▶ [Instructions to follow]:
Go to the line in the entries below that holds "THE NON-ADJACENT TWO-HUB FAMILY" and repeat exactly from there through the line that holds "every mark (edges", inclusive.

Items from a data source:
import Mathlib
import Summits.Ventures.PercRepro2.SevenKernel

/-!
# The twelve-edge Kronecker certificates on seven-vertex skeletons, non-adjacent two-hub family part 18: `hub2_49`, `hub2_56`
(blind cell PercRepro2, mine-2 g34; `SevenKernel.lean` carries the definitions; the bridge `SevenTyped.HCov_seven`
turns each certificate into (HCOV) on the skeleton for every weight vector)

THE NON-ADJACENT TWO-HUB FAMILY `hub2 i j` (`i < j` in `Fin 10`): the unmarked vertices `u = 5` and `w = 6` joined to
every mark (edges `0..4` at `u`, `5..9` at `w`), NOT adjacent, and TWO mark–mark edges — the `i`-th and the `j`-th of
the ten pairs of marks in lexicographic order (edges `10`, `11`); the 45 skeletons `hub2_ij`.  Together with THEOREM
33 (`SevenHub.lean`: hubs adjacent, one mark–mark edge) they give (HCOV) for every weight vector on every seven-vertex
graph whose two unmarked vertices are joined to any marks and the marks span at most two edges when the hubs are
non-adjacent (at most one when adjacent).  Marks `(o, a₁, a₂, a₃, b) = (0, 1, 2, 3, 4)`.  Census twin of every
certificate: mining/mine-2/code/g34/typed7.c: positive / zero / maximum class sums in the docstrings, 0 negative on
every skeleton.
-/

namespace Summit.Ventures.PercRepro2

namespace Seven

/-- **The non-adjacent two-hub skeleton `hub2_49`** (mask `1042032`): `u`, `w` joined to every mark, not adjacent, and
the mark–mark edges `a₁ a₂`, `a₃ b`: the edges `ou a₁u a₂u a₃u bu ow a₁w a₂w a₃w bw a₁a₂ a₃b`. -/
def hub2_49 : Fin 12 → Fin 7 × Fin 7 :=
  ![(0, 5), (1, 5), (2, 5), (3, 5), (4, 5), (0, 6), (1, 6), (2, 6), (3, 6), (4, 6), (1, 2), (3, 4)]

set_option maxRecDepth 100000 in
/-- **The certificate of `hub2_49`**: every typed three-copy class sum is `≥ 0`, by one `decide +kernel`
(twin: 412,887 positive class sums, 16,364,329 zeros, maximum 12,664, 0 negative). -/
theorem cert_hub2_49 : Cert hub2_49 := by
  unfold Cert
  decide +kernel

/-- **The non-adjacent two-hub skeleton `hub2_56`** (mask `1009584`): `u`, `w` joined to every mark, not adjacent, and
the mark–mark edges `a₁ a₃`, `a₁ b`: the edges `ou a₁u a₂u a₃u bu ow a₁w a₂w a₃w bw a₁a₃ a₁b`. -/
def hub2_56 : Fin 12 → Fin 7 × Fin 7 :=
  ![(0, 5), (1, 5), (2, 5), (3, 5), (4, 5), (0, 6), (1, 6), (2, 6), (3, 6), (4, 6), (1, 3), (1, 4)]

set_option maxRecDepth 100000 in
/-- **The certificate of `hub2_56`**: every typed three-copy class sum is `≥ 0`, by one `decide +kernel`
(twin: 962,904 positive class sums, 15,814,312 zeros, maximum 16,016, 0 negative). -/
theorem cert_hub2_56 : Cert hub2_56 := by
  unfold Cert
  decide +kernel

end Seven

end Summit.Ventures.PercRepro2
/-- **TRANSVERSE ⟹ `#Sel_p(W/ℚ) ≤ #R_rel(Φ.Quot) · #R_str(Φ.Sub)`.** Same setting; if `W` is TRANSVERSE at `p` along `Φ` —
every continuous crossed homomorphism `w : Γ_ℚ → Φ` whose push-forward `Φ.incl ∘ w` has a Selmer class is a coboundary on
`D_p` — then the sub side is STRICT and the quotient side RELAXED:
`#Sel_p(W/ℚ) ≤ #(h1Unramified Φ.Quot S_p) · #(h1Unramified Φ.Sub S_p ⊓ ker res_{D_p})`.
[cite: SilvermanAEC2009, X.§4 (Cor. 4.4, Ex. 4.8)] [cite: GreenbergLNM1716, §3 (PDF p. 86)] -/
theorem natCard_selmerGroup_le_of_transverse {p : ℕ} [hp : Fact p.Prime] (v : HeightOneSpectrum (𝓞 ℚ))
    (Φ : StableSubgroup (absoluteGaloisGroup ℚ) (geomTorsion W (p : ℤ)))
    (hbad : ∀ v' : HeightOneSpectrum (𝓞 ℚ), ¬ W.HasGoodReductionAt v' → ((p : ℕ) : 𝓞 ℚ) ∉ v'.asIdeal →
      ∀ P : (W.baseChange (v'.adicCompletion ℚ)).toAffine.Point, p • P = 0 → P = 0)
    (hQI : ∀ v' : HeightOneSpectrum (𝓞 ℚ), ¬ W.HasGoodReductionAt v' → ((p : ℕ) : 𝓞 ℚ) ∉ v'.asIdeal →
      ∀ 𝔓 ∈ v'.primesAbove, ∀ q : Φ.Quot,
        (∀ g ∈ 𝔓.inertia (absoluteGaloisGroup ℚ), g • q = q) → q = 0)
    (hTR : ∀ w : contOneCocycles (discreteTopRep (absoluteGaloisGroup ℚ) Φ.Sub),
      oneCocycleClass (discreteTopRep (absoluteGaloisGroup ℚ) (geomTorsion W (p : ℤ)))
        (contOneCocycles.pullback (ContinuousMonoidHom.id _)
          (resHomOfEquivariant (ContinuousMonoidHom.id _) Φ.incl Φ.incl_smul) w) ∈ selmerGroup W (p : ℤ) →
        ∃ s : Φ.Sub, ∀ g ∈ decomp v, w.1 g = g • s - s) :
    Nat.card (selmerGroup W (p : ℤ)) ≤
      Nat.card ↥(h1Unramified Φ.Quot {v' : HeightOneSpectrum (𝓞 ℚ) | ((p : ℕ) : 𝓞 ℚ) ∈ v'.asIdeal}) *
        Nat.card ↥(h1Unramified Φ.Sub {v' : HeightOneSpectrum (𝓞 ℚ) | ((p : ℕ) : 𝓞 ℚ) ∈ v'.asIdeal} ⊓
          subgroupResKer Φ.Sub (decomp v)) := by
  have hp0 : ((p : ℕ) : ℤ) ≠ 0 := by exact_mod_cast hp.out.ne_zero
  set Γ := absoluteGaloisGroup ℚ
  set M := geomTorsion W (p : ℤ) with hM
  set Sp : Set (HeightOneSpectrum (𝓞 ℚ)) := {v' | ((p : ℕ) : 𝓞 ℚ) ∈ v'.asIdeal} with hSp
  set 𝓘Q : Set (Subgroup Γ) := {I | ∃ (v' : HeightOneSpectrum (𝓞 ℚ)) (𝔓 : Ideal (absIntegers (𝓞 ℚ) ℚ)),
      v' ∉ Sp ∧ 𝔓 ∈ v'.primesAbove ∧ I = 𝔓.inertia Γ} with h𝓘Q
  set 𝓘S : Set (Subgroup Γ) := {I | I = decomp v ∨ ∃ (v' : HeightOneSpectrum (𝓞 ℚ))
      (𝔓 : Ideal (absIntegers (𝓞 ℚ) ℚ)), v' ∉ Sp ∧ 𝔓 ∈ v'.primesAbove ∧ I = 𝔓.inertia Γ} with h𝓘S
  have hcont : ∀ m : M, Continuous fun g : Γ ↦ g • m := continuous_smul_geomTorsion W (p : ℤ)
  have hι : ∀ (g : Γ) (s : Φ.Sub), Φ.incl (g • s) = g • Φ.incl s := fun _ _ ↦ rfl
  have hπ : ∀ (g : Γ) (x : M), Φ.proj (g • x) = g • Φ.proj x := fun _ _ ↦ rfl
  have hπι : ∀ s : Φ.Sub, Φ.proj (Φ.incl s) = 0 := fun s ↦ (QuotientAddGroup.eq_zero_iff _).mpr s.2
  have hker : ∀ x : M, Φ.proj x = 0 → ∃ s : Φ.Sub, Φ.incl s = x := fun x hx ↦
    ⟨⟨x, (QuotientAddGroup.eq_zero_iff x).mp hx⟩, rfl⟩
  have hSelI : ∀ c ∈ selmerGroup W (p : ℤ), ∀ (v' : HeightOneSpectrum (𝓞 ℚ))
      (𝔓 : Ideal (absIntegers (𝓞 ℚ) ℚ)), v' ∉ Sp → 𝔓 ∈ v'.primesAbove →
        c ∈ subgroupResKer M (𝔓.inertia Γ) := by
    intro c hc v' 𝔓 hv' h𝔓
    by_cases hgood : W.HasGoodReductionAt v'
    · exact mem_subgroupResKer_inertia_of_mem_selmerGroup W hc hv' (Or.inl hgood) h𝔓
    · exact mem_subgroupResKer_inertia_of_mem_selmerGroup W hc hv' (Or.inr (hbad v' hgood hv')) h𝔓
  have hQ𝓘 : ∀ (v' : HeightOneSpectrum (𝓞 ℚ)) (𝔓 : Ideal (absIntegers (𝓞 ℚ) ℚ)), v' ∉ Sp →
      𝔓 ∈ v'.primesAbove → (∀ q : Φ.Quot, (∀ g ∈ 𝔓.inertia Γ, g • q = q) → q = 0) ∨
        (∀ g ∈ 𝔓.inertia Γ, ∀ x : M, g • x = x) := by
    intro v' 𝔓 hv' h𝔓
    by_cases hgood : W.HasGoodReductionAt v'
    · exact Or.inr fun g hg x ↦ W.smul_geomTorsion_eq_of_mem_inertia hgood
        (n := (p : ℤ)) (by exact_mod_cast hv') h𝔓 hg x
    · exact Or.inl (hQI v' hgood hv' 𝔓 h𝔓)
  haveI : Finite M := finite_torsionPoints_holds W (AlgebraicClosure ℚ) hp0
  haveI : Finite Φ.Sub := Finite.of_injective _ Φ.incl_injective
  haveI : Finite Φ.Quot := Finite.of_surjective _ Φ.proj_surjective
  have hSpfin : Sp.Finite := by
    convert finite_setOf_intCast_mem_asIdeal (K := ℚ) hp0 using 1
    ext v'
    simp only [hSp, Set.mem_setOf_eq, Int.cast_natCast]
  haveI hfQ : Finite ↥(h1Unramified Φ.Quot Sp) :=
    finite_h1Unramified_of_continuous Φ.Quot (Φ.continuous_smul_quot hcont) hSpfin
  haveI hfS : Finite ↥(h1Unramified Φ.Sub Sp) :=
    finite_h1Unramified_of_continuous Φ.Sub (Φ.continuous_smul_sub hcont) hSpfin
  have hleQ := iInf_subgroupResKer_le_h1Unramified Φ.Quot Sp
  have hleS := iInf_subgroupResKer_le_h1Unramified_inf Φ.Sub Sp (decomp v)
  haveI : Finite ↥(h1Unramified Φ.Sub Sp ⊓ subgroupResKer Φ.Sub (decomp v)) :=
    Finite.of_injective _ (AddSubgroup.inclusion_injective inf_le_left)
  have hfinQ : Finite ↥(⨅ I ∈ 𝓘Q, subgroupResKer Φ.Quot I) :=
    Finite.of_injective _ (AddSubgroup.inclusion_injective hleQ)
  have hfinS : Finite ↥(⨅ I ∈ 𝓘S, subgroupResKer Φ.Sub I) :=
    Finite.of_injective _ (AddSubgroup.inclusion_injective hleS)
  have h := natCard_le_of_devissage hcont Φ.incl Φ.proj hι hπ Φ.incl_injective Φ.proj_surjective hπι hker
    (selmerGroup W (p : ℤ)) 𝓘Q 𝓘S ?_ ?_ hfinQ hfinS
  · exact h.trans (Nat.mul_le_mul (AddSubgroup.card_le_of_le hleQ) (AddSubgroup.card_le_of_le hleS))
  · -- quotient side: inertia by transfer (no condition at `D_p`)
    rintro z hz I ⟨v', 𝔓, hv', h𝔓, rfl⟩
    obtain ⟨x, hx⟩ := (oneCocycleClass_mem_subgroupResKer_iff _ z).1 (hSelI _ hz v' 𝔓 hv' h𝔓)
    exact ⟨Φ.proj x, fun g hg ↦ by rw [hx ⟨g, hg⟩, map_sub, hπ]⟩
  · -- sub side: `D_p` by TRANSVERSE, inertia by transfer
    rintro w hw I (rfl | ⟨v', 𝔓, hv', h𝔓, rfl⟩)
    · exact hTR w hw
    · obtain ⟨x, hx⟩ := (oneCocycleClass_mem_subgroupResKer_iff _ _).1 (hSelI _ hw v' 𝔓 hv' h𝔓)
      exact coboundaryOn_of_incl_coboundaryOn Φ.incl Φ.proj hι hπ Φ.incl_injective hπι hker _
        (hQ𝓘 v' 𝔓 hv' h𝔓) w.1 (v := x) fun g hg ↦ hx ⟨g, hg⟩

▶ [Task answer]:
THE NON-ADJACENT TWO-HUB FAMILY `hub2 i j` (`i < j` in `Fin 10`): the unmarked vertices `u = 5` and `w = 6` joined to
every mark (edges `0..4` at `u`, `5..9` at `w`), NOT adjacent, and TWO mark–mark edges — the `i`-th and the `j`-th of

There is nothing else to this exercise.